* **Work to be completed**: Find every line in the records below that holds the word "neighbourhood", and copy each one.

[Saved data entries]
import Summits.SmoothPoincare4.SmoothPoincare4.Theorems.SullivanDualWitnessChargeDeformationFamilyOfCore
import Literature.Geometry.Symplectic.SphereCRBootstrap

/-!
# Birth stub A of crux `WitnessCharge` (line `Sketch`): the deformation family of `J`-spheres

`stub_deformationFamily` (registered stub of item stmt-SmoothPoincare4-7824, identical with birth
stub A of crux 16778): an embedded `J`-holomorphic sphere `u₀ ∪ v₀` (two affine charts,
`v₀ z = u₀ z⁻¹`) in an almost complex 4-manifold, cut out transversally by a submersion `πN` on a
neighbourhood `N` (so its normal bundle is trivial), is the member `a = 0` of a COMPLEX
ONE-PARAMETER FAMILY `U a ∪ V a` (`‖a‖ < ε`) of `J`-holomorphic spheres, jointly `C^∞` in
`(a, z)`, with EFFECTIVE first variation (`∂ₐ (πN ∘ U · z) ≠ 0` somewhere). This is the
Hofer–Lizan–Sikorav local foliation theorem (Wendl 2018, Thm. 2.46) and is obtained here by
composing

* the CHART-LEVEL ANALYTIC CORE `Literature.Geometry.Symplectic.SphereCR.SphereACData.coreFor`
  (`SphereCRBootstrap.lean`): for the chart data `𝒥 : SphereACData` of `J` along the sphere, the
  implicit function theorem in Hölder section spaces over `S²` — linearisation
  `[[2∂̄_T, M], [0, 2∂̄ + A]]` bordered by the tangential three-point slice and the normal point
  evaluation, an isomorphism by Liouville/Dolbeault on `O(2)` and automatic transversality on
  `O(0)` — produces the family, and elliptic bootstrapping at every Hölder level makes it jointly
  smooth (`CoreFor 𝒥`);
* the MANIFOLD-SIDE PACKAGING `helper_deformationFamily_of_core`
  (`SullivanDualWitnessChargeDeformationFamilyOfCore.lean`): product neighbourhood
  `ι : ℂℙ¹ × ℂ ↪ X` of the sphere, chart data, gluing of the two chart families, transfer of
  `J`-holomorphicity, joint smoothness and effectiveness at `z = 0`.

## References

* C. Wendl, *Holomorphic Curves in Low Dimensions*, LNM 2216 (2018), Thm. 2.46, Prop. 2.53.
* H. Hofer, V. Lizan, J.-C. Sikorav, *On genericity for holomorphic curves in four-dimensional
  almost-complex manifolds*, J. Geom. Anal. 7 (1997) 149–159.
-/

noncomputable section

set_option linter.dupNamespace false

open scoped Manifold ContDiff Topology
open Set Filter Function Literature.Geometry.Symplectic Literature.Topology.FourManifolds

namespace Summit.SmoothPoincare4.SmoothPoincare4.Theorems.WitnessCharge.PencilIncompleteness

/-- **The deformation family of an embedded `J`-sphere with trivial normal bundle**
(Hofer–Lizan–Sikorav / Wendl 2018, Thm. 2.46): registered stub `stub_deformationFamily` of crux
`WitnessCharge`, line `Sketch` — the chart-level analytic core `SphereACData.coreFor` composed with
the manifold-side packaging `helper_deformationFamily_of_core`. -/
theorem stub_deformationFamily : ∀ (X : Type) [TopologicalSpace X] [T2Space X] [SecondCountableTopology X] [ChartedSpace (EuclideanSpace ℝ (Fin 4)) X] [IsManifold (𝓡 4) ∞ X] (JX : AlmostComplexStructure (𝓡 4) ∞ X) (u₀ v₀ : ℂ → X) (N : Set X) (πN : X → ℂ), ContMDiff 𝓘(ℝ, ℂ) (𝓡 4) ∞ u₀ → ContMDiff 𝓘(ℝ, ℂ) (𝓡 4) ∞ v₀ → (∀ z : ℂ, z ≠ 0 → v₀ z = u₀ z⁻¹) → IsJHolomorphic (𝓡 4) (fun y => JX y) u₀ → IsJHolomorphic (𝓡 4) (fun y => JX y) v₀ → Injective u₀ → (∀ z, Injective (mfderiv 𝓘(ℝ, ℂ) (𝓡 4) u₀ z)) → Injective (mfderiv 𝓘(ℝ, ℂ) (𝓡 4) v₀ 0) → v₀ 0 ∉ range u₀ → IsOpen N → range u₀ ∪ {v₀ 0} ⊆ N → ContMDiffOn (𝓡 4) 𝓘(ℝ, ℂ) ∞ πN N → (∀ y ∈ N, Surjective (mfderiv (𝓡 4) 𝓘(ℝ, ℂ) πN y)) → {y | y ∈ N ∧ πN y = 0} = range u₀ ∪ {v₀ 0} → ∃ (ε : ℝ) (U V : ℂ → ℂ → X), 0 < ε ∧ (∀ z, U 0 z = u₀ z) ∧ (∀ w, V 0 w = v₀ w) ∧ (∀ a : ℂ, ‖a‖ < ε → (∀ z : ℂ, z ≠ 0 → V a z = U a z⁻¹) ∧ IsJHolomorphic (𝓡 4) (fun y => JX y) (U a) ∧ IsJHolomorphic (𝓡 4) (fun y => JX y) (V a)) ∧ ContMDiffOn 𝓘(ℝ, ℂ × ℂ) (𝓡 4) ∞ (fun q : ℂ × ℂ => U q.1 q.2) (Metric.ball 0 ε ×ˢ univ) ∧ ContMDiffOn 𝓘(ℝ, ℂ × ℂ) (𝓡 4) ∞ (fun q : ℂ × ℂ => V q.1 q.2) (Metric.ball 0 ε ×ˢ univ) ∧ (∀ c : ℂ, c ≠ 0 → (∃ z, (fderiv ℝ (fun a : ℂ => πN (U a z)) 0) c ≠ 0) ∨ (∃ w, (fderiv ℝ (fun a : ℂ => πN (V a w)) 0) c ≠ 0)) :=
  helper_deformationFamily_of_core fun 𝒥 => 𝒥.coreFor

end Summit.SmoothPoincare4.SmoothPoincare4.Theorems.WitnessCharge.PencilIncompleteness

end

* **Solution to the problem**:
neighbourhood `N` (so its normal bundle is trivial), is the member `a = 0` of a COMPLEX
  (`SullivanDualWitnessChargeDeformationFamilyOfCore.lean`): product neighbourhood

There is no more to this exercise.